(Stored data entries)
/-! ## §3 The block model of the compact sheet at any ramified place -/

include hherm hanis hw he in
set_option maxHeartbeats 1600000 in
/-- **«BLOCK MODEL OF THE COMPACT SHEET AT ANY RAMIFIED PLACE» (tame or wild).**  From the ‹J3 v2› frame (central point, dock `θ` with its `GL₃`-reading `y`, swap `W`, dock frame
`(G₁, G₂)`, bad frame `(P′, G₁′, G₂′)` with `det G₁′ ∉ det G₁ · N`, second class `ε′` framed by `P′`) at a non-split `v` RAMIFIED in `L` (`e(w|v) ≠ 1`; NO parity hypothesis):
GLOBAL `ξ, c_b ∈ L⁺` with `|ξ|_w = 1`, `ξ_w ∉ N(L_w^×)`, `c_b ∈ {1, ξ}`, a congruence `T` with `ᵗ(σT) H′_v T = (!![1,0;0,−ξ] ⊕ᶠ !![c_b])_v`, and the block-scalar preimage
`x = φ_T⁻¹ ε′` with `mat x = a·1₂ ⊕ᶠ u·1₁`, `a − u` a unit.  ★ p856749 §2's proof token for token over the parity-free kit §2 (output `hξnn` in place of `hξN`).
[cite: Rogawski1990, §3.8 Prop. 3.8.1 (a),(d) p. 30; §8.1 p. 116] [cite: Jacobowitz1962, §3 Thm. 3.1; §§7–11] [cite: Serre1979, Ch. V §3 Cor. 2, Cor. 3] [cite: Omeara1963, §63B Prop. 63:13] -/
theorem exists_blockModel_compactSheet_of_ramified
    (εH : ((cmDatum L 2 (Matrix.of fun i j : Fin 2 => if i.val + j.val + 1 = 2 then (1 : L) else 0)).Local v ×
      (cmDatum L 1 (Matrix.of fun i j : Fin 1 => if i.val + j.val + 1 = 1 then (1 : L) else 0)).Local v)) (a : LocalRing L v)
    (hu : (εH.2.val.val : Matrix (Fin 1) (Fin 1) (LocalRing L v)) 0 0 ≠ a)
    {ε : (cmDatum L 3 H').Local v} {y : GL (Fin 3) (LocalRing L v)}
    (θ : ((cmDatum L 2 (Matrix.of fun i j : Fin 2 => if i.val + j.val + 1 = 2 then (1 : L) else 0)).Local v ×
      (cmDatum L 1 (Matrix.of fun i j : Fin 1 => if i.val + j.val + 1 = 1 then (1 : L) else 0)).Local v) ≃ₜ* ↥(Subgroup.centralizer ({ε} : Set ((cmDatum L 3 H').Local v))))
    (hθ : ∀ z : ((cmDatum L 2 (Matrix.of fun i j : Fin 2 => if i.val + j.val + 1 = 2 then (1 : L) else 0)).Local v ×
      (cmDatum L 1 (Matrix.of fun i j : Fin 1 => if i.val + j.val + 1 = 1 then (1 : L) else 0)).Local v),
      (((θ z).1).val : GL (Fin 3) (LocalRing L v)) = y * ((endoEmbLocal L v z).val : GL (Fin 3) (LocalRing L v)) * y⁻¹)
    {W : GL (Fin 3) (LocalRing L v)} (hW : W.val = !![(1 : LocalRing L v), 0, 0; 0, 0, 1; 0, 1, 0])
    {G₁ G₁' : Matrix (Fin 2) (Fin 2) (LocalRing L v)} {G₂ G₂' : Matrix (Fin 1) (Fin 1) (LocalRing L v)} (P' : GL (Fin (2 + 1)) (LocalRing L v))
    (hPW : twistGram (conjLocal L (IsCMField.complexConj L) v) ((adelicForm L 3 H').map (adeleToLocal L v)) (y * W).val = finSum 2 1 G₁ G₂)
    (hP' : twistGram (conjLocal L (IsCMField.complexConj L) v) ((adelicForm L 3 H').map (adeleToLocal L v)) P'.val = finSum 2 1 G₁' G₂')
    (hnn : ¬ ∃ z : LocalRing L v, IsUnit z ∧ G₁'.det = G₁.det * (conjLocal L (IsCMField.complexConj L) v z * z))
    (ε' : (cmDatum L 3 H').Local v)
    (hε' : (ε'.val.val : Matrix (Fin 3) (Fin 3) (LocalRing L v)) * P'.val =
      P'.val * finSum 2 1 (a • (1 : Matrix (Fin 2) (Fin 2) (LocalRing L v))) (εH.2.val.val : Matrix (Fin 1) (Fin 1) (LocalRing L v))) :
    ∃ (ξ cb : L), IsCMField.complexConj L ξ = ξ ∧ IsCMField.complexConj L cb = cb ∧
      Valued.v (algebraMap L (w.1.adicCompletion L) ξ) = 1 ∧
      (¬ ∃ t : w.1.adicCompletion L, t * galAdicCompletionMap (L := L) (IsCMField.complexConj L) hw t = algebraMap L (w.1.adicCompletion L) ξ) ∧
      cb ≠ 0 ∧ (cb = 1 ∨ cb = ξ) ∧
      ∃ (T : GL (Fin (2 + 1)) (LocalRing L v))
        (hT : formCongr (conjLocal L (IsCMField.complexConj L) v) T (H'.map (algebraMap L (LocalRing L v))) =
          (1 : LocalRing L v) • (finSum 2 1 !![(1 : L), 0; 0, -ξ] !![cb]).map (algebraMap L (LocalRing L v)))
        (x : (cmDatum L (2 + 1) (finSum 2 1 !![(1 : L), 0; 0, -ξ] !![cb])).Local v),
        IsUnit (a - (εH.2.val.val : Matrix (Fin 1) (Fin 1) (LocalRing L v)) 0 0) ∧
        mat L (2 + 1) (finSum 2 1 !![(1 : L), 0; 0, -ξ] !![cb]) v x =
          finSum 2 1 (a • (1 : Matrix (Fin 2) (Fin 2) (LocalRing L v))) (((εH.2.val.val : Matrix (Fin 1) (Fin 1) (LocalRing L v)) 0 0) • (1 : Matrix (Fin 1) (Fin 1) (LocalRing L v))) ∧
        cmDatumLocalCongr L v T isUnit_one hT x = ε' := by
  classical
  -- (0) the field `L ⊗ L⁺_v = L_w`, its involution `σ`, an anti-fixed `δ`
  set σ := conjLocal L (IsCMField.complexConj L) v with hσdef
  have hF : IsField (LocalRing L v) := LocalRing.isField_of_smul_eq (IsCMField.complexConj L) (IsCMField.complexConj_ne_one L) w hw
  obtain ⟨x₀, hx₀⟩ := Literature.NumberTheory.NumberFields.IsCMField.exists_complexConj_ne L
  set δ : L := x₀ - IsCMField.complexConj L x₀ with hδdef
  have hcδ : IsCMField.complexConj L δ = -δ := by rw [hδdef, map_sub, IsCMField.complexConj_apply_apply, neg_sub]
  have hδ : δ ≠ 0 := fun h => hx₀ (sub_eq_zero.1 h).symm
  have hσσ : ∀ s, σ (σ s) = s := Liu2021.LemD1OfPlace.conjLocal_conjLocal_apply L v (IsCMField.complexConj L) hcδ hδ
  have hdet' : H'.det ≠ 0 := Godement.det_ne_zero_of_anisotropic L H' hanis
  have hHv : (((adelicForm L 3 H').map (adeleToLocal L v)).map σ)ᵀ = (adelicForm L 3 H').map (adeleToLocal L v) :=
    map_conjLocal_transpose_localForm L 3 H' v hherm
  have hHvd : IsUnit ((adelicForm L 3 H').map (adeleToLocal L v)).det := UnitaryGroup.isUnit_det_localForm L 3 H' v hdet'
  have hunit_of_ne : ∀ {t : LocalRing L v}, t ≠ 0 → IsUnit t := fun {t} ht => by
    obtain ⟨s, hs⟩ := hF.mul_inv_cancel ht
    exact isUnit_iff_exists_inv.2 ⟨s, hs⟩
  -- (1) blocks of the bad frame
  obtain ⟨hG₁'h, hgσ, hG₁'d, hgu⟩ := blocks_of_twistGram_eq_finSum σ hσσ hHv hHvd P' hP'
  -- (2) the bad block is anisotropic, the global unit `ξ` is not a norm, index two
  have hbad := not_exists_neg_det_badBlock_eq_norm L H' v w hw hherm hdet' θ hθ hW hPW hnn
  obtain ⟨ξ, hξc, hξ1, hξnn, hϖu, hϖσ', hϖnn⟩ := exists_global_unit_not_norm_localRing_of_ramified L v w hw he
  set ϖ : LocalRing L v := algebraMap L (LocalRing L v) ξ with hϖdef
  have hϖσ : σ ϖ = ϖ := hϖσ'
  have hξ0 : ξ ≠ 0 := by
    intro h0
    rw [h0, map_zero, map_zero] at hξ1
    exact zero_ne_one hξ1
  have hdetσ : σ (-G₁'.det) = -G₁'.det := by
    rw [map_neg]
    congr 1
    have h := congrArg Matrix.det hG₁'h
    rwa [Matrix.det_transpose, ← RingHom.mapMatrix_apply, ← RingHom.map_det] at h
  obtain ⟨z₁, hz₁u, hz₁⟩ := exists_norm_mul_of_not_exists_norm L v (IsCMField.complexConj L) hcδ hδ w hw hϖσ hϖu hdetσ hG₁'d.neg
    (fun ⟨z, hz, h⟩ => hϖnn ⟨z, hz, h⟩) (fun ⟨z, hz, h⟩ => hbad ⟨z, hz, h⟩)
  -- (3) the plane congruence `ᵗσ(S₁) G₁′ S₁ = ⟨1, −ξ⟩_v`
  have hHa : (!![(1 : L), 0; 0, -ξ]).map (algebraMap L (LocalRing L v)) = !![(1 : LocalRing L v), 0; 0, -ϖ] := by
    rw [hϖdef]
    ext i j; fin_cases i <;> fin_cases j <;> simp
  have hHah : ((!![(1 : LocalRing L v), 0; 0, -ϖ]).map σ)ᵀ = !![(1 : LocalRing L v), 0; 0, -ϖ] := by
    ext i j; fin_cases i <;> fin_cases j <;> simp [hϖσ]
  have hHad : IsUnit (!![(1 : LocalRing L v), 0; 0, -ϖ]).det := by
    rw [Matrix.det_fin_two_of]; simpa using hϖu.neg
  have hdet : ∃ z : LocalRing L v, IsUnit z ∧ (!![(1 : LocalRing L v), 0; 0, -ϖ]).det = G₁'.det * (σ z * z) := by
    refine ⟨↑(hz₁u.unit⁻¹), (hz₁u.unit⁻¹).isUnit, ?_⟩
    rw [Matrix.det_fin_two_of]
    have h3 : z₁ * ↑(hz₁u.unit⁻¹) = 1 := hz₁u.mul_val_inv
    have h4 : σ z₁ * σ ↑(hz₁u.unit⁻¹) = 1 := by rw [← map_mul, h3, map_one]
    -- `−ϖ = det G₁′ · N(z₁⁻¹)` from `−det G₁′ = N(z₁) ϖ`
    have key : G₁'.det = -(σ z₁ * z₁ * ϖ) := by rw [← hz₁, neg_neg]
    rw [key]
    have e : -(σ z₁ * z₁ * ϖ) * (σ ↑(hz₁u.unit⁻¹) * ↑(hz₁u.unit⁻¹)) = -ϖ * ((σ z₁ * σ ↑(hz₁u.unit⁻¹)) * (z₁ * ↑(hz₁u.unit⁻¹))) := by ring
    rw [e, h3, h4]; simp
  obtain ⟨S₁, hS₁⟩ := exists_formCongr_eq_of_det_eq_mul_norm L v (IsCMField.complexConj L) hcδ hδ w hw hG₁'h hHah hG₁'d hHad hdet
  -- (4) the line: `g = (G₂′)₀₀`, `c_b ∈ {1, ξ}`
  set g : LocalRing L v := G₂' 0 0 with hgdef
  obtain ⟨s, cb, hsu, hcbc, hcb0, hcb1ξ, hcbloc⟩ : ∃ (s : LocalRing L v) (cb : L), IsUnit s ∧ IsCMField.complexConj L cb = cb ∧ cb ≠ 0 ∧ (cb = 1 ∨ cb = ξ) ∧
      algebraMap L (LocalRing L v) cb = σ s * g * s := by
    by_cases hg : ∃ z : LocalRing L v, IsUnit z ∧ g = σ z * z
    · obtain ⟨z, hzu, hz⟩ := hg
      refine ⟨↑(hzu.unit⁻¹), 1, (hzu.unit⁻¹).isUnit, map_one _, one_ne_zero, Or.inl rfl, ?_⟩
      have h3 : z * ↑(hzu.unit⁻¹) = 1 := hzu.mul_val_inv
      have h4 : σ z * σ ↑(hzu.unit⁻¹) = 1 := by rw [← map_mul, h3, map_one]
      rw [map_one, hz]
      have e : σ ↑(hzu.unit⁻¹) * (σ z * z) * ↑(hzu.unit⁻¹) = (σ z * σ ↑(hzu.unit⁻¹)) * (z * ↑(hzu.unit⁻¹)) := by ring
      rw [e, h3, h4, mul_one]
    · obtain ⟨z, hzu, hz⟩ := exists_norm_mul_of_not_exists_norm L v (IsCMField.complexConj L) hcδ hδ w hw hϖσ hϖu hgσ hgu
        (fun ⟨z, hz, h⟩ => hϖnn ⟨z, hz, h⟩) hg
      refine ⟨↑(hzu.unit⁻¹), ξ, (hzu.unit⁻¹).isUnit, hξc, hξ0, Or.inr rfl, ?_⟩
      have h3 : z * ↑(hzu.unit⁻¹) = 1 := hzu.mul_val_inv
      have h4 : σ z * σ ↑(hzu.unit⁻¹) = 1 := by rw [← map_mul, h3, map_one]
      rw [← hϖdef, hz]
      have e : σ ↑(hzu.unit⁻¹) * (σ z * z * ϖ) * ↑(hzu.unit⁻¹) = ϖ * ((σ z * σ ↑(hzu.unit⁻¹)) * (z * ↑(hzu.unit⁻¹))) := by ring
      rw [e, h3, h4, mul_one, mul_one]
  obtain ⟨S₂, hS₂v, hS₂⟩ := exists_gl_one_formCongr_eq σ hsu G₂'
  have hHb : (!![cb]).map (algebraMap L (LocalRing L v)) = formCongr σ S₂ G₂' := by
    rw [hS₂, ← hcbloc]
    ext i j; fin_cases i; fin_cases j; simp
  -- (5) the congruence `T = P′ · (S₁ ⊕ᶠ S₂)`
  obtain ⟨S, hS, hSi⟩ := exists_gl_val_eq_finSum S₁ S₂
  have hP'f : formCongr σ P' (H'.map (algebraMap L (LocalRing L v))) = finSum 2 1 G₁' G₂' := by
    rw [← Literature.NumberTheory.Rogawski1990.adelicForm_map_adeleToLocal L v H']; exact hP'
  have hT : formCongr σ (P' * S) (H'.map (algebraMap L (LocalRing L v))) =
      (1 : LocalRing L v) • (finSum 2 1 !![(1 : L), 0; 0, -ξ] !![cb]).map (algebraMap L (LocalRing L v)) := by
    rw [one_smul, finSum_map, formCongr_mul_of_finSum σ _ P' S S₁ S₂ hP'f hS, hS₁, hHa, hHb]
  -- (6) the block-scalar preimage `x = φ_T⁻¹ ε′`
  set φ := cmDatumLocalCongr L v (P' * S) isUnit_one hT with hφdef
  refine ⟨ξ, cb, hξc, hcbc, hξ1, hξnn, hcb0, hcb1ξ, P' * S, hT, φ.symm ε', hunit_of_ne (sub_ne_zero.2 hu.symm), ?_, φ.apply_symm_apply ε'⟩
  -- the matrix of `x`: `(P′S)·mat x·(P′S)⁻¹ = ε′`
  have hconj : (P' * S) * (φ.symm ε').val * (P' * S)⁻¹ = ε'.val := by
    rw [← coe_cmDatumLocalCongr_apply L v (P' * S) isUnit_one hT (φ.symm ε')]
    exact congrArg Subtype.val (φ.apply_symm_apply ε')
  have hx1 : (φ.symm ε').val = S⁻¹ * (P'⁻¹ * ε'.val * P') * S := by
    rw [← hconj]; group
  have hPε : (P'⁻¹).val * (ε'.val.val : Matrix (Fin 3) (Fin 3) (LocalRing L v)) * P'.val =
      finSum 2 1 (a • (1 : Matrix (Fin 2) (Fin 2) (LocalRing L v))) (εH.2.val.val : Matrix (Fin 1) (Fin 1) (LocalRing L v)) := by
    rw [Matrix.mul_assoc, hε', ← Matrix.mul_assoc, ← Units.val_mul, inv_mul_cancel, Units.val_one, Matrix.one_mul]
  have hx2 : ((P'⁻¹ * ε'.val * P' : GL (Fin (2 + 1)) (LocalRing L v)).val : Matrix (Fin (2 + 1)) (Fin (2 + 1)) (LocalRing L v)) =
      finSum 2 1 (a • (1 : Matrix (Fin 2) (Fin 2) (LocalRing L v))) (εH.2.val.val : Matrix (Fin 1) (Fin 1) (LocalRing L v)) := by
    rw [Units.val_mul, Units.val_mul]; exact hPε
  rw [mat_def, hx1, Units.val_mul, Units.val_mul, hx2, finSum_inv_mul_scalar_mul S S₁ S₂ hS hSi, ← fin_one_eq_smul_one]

Activity
One stretch of the lines above is wanted, from the line that contains "(hε' : (ε'.val.val" through the line that contains "Valued.v (algebraMap L". Output it exactly.

Expected answer
    (hε' : (ε'.val.val : Matrix (Fin 3) (Fin 3) (LocalRing L v)) * P'.val =
      P'.val * finSum 2 1 (a • (1 : Matrix (Fin 2) (Fin 2) (LocalRing L v))) (εH.2.val.val : Matrix (Fin 1) (Fin 1) (LocalRing L v))) :
    ∃ (ξ cb : L), IsCMField.complexConj L ξ = ξ ∧ IsCMField.complexConj L cb = cb ∧
      Valued.v (algebraMap L (w.1.adicCompletion L) ξ) = 1 ∧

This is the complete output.